Canadians pay little attention to tariffs and unlike taxes they are invisible at the retailer. Canada has 8,192 tariffs categories. Canadians can only blame themselves for the Canada-U.S. price gap if they don’t take the government to task. After an internal study on a sample of 15,700 products, Canadian Tire Corp. Ltd. found out that four out of five of the goods subject to duty that it imports face a higher tariff in Canada than in the United States. This difference translated into $8.4-million in extra costs in 2011 – costs that are amplified with sales taxes once the retailer passes them on to consumers. According to a Globe and Mail article of Feb. 8, 2013, the government is looking into increasing tariffs for products coming from 72 different countries.
Canada imports $486,487.4 million dollars worth of goods per year. $247,793.0 million in goods comes from the U.S. We pay for ALL these imports in U.S. dollars. That means, as our dollar looses value compared to the U.S. dollar our costs to buy these goods increases.
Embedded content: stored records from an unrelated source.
import Literature.NumberTheory.DiophantineApproximation.DilogHermitePade
import HarnessLib

/-!
# Linear independence of `1, Li₁(±1/N), Li₂(±1/N)` over `ℚ` for large `N` (David–Hirata-Kohno–Kawashima 2020, Thm 2.1) — named fact

Topic `Literature/NumberTheory/DiophantineApproximation`. ONE named fact (`def … : Prop`, D-0014), requested by route
`KontsevichZagierPeriods/HermiteRigidity` (crux `ReductionRigidity`, lead seat c6, growth "duplication join island": the box
sectors at the THREE levels `N, −N, N²` joined by the duplication move chain `Li₂(1/N²) = 2Li₂(1/N) + 2Li₂(−1/N)` and the
weight-one duplication `log(N²/(N²−1)) = log(N/(N−1)) + log(N/(N+1))`); the census of that crux lists it as growth item G9
("multi-point DHK Thm 2.1 ⇒ weight-two islands at finitely many distinct levels").

## Source and statement

S. David, N. Hirata-Kohno, M. Kawashima, *Can polylogarithms at algebraic points be linearly independent?*, Moscow J. Comb.
Number Theory 9 (2020) 389–406 = arXiv:1912.03811 (held, read), Theorem 2.1: for a number field `K`, `x ∈ ℚ ∩ [0,1)`,
`r, m ≥ 1`, pairwise distinct `α₁, …, α_m ∈ K ∖ {0}` and `β ∈ K ∖ {0}` with `max|αᵢ| < |β|`, IF `V(α, β, x) > 0` THEN the
`rm + 1` numbers `1, Φ₁(x, α₁/β), …, Φ_r(x, α₁/β), …, Φ₁(x, α_m/β), …, Φ_r(x, α_m/β)` are linearly independent over `K`,
where `Φ_s(x, z) = Σ_{k ≥ 0} z^{k+1}/(k+x+1)^s` (`Φ_s(0, z) = Li_s(z) = Σ_{k≥0} z^{k+1}/(k+1)^s`, §1) and (§2)
`V = 𝔸 + 𝒜^{(1)} − (Σ_{g ≤ [K:ℚ]} 𝒜^{(g)})/[K_∞:ℚ]`,
`𝔸(α, β, x) = log|β| − (rm+1) log maxᵢ|αᵢ| − {rm(log D(α,β) + r[den(x) + log(5/2)]) + r(log 3 + log μ(x))}`,
`D(α, β) = den(α₁, …, α_m, β)`, `μ(x) = den(x)·∏_{q | den(x)} q^{1/(q−1)}`.
INSTANCE used here: `K = ℚ` (so `[K:ℚ] = [K_∞:ℚ] = 1` and `V = 𝔸`), `x = 0` (`den(0) = μ(0) = 1`), `r = m = 2`,
`α = (1, −1)`, `β = N` (`D = 1`, `maxᵢ|αᵢ| = 1`): `V = log N − 8(1 + log(5/2)) − 2 log 3 = log N − 17.53… > 0` for every
integer `N ≥ 10⁸` (indeed for `N ≥ 4.2·10⁷`). Conclusion: **for `N ≥ 10⁸` the five numbers
`1, Li₁(1/N), Li₂(1/N), Li₁(−1/N), Li₂(−1/N)` are linearly independent over `ℚ`**. Here `Li_s(z)` is the tree's
`DilogPade.polylogSeries s z = Σ_{k≥0} z^{k+1}/(k+1)^s` (`Literature/NumberTheory/DiophantineApproximation/DilogHermitePade.lean`),
the same indexing as the paper's.

## What is NOT here

The proof (Padé approximants of Nikišin–Rhin–Toffin type, non-vanishing of a Hermite-type determinant); other `x`, `K`,
`r`, `m`; the one-point case, PROVED in the tree for large `N` (`one_polylog_linearIndependent`, `PolylogLinearIndependence.lean`).

## References

* S. David, N. Hirata-Kohno, M. Kawashima, Moscow J. Comb. Number Theory 9:4 (2020) 389–406, doi:10.2140/moscow.2020.9.389,
  arXiv:1912.03811: §1 (`Φ_s`, `Li_s`), §2 (`den`, `μ`, `D`, `𝔸`, `𝒜^{(g)}`, `V`), Theorem 2.1. [DavidHirataKohnoKawashima2020]
-/

noncomputable section

namespace Literature.NumberTheory.DiophantineApproximation

/-- NAMED FACT (David–Hirata-Kohno–Kawashima 2020, Theorem 2.1 with `K = ℚ`, `x = 0`, `r = m = 2`, `α = (1, −1)`,
`β = N`; `V = log N − 8(1 + log(5/2)) − 2 log 3 > 0` for `N ≥ 10⁸`): **for every integer `N ≥ 10⁸` the numbers
`1, Li₁(1/N), Li₂(1/N), Li₁(−1/N), Li₂(−1/N)` (`Li_s = DilogPade.polylogSeries s`) are linearly independent over `ℚ`** —
every rational relation `a + b₁Li₁(1/N) + c₁Li₂(1/N) + b₂Li₁(−1/N) + c₂Li₂(−1/N) = 0` is trivial. Users take
`(h : DHK2020_dilogTwoPointsLinearIndependent)`. [cite: DavidHirataKohnoKawashima2020, Thm 2.1] -/
def DHK2020_dilogTwoPointsLinearIndependent : Prop :=
  ∀ N : ℕ, 10 ^ 8 ≤ N → ∀ a b₁ c₁ b₂ c₂ : ℚ,
    (a : ℝ) + b₁ * DilogPade.polylogSeries 1 (1 / (N : ℝ)) + c₁ * DilogPade.polylogSeries 2 (1 / (N : ℝ)) +
        b₂ * DilogPade.polylogSeries 1 (-(1 / (N : ℝ))) + c₂ * DilogPade.polylogSeries 2 (-(1 / (N : ℝ))) = 0 →
      a = 0 ∧ b₁ = 0 ∧ c₁ = 0 ∧ b₂ = 0 ∧ c₂ = 0

/-- The weight-two sub-statement with no logarithmic terms (convenience form). [cite: DavidHirataKohnoKawashima2020, Thm 2.1] -/
theorem DHK2020_dilogTwoPointsLinearIndependent.dilog_part (h : DHK2020_dilogTwoPointsLinearIndependent) (N : ℕ)
    (hN : 10 ^ 8 ≤ N) (a c₁ c₂ : ℚ)
    (hrel : (a : ℝ) + c₁ * DilogPade.polylogSeries 2 (1 / (N : ℝ)) + c₂ * DilogPade.polylogSeries 2 (-(1 / (N : ℝ))) = 0) :
    a = 0 ∧ c₁ = 0 ∧ c₂ = 0 := by
  have := h N hN a 0 c₁ 0 c₂ (by push_cast; linear_combination hrel)
  exact ⟨this.1, this.2.2.1, this.2.2.2.2⟩

end Literature.NumberTheory.DiophantineApproximation

end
Our cost of imported goods has increased approximately 13% in the last six months. This increase in “landed cost” then increases again proportionately to the number of times a product is handled before it gets to the consumer. As a product moves through the supply chain in addition to individual profit sHST is added. Each passing on of the product results in more taxes and fees. A number of major companies have stated that they are forced to increase their prices due to a lower Canadian Dollar.
$100.00 U.S. Tariff Nat. Dist. Reg. Dist. Retailer Consumer Dollar @.85 8% $130.41 20% $156.49 20% $187.79 10% $233.43 inc HST
Note: The Consumer has paid an additional $9.91 in HST as product moved through channels or approximately 21% in HST based on landed cost.
And this my friends is why neither Minister James Moore nor anyone else in government can or will do anything about the U.S. – Canada price disparity.
P.S. Notice I never mentioned anything about Canadian beer, liquor or wine!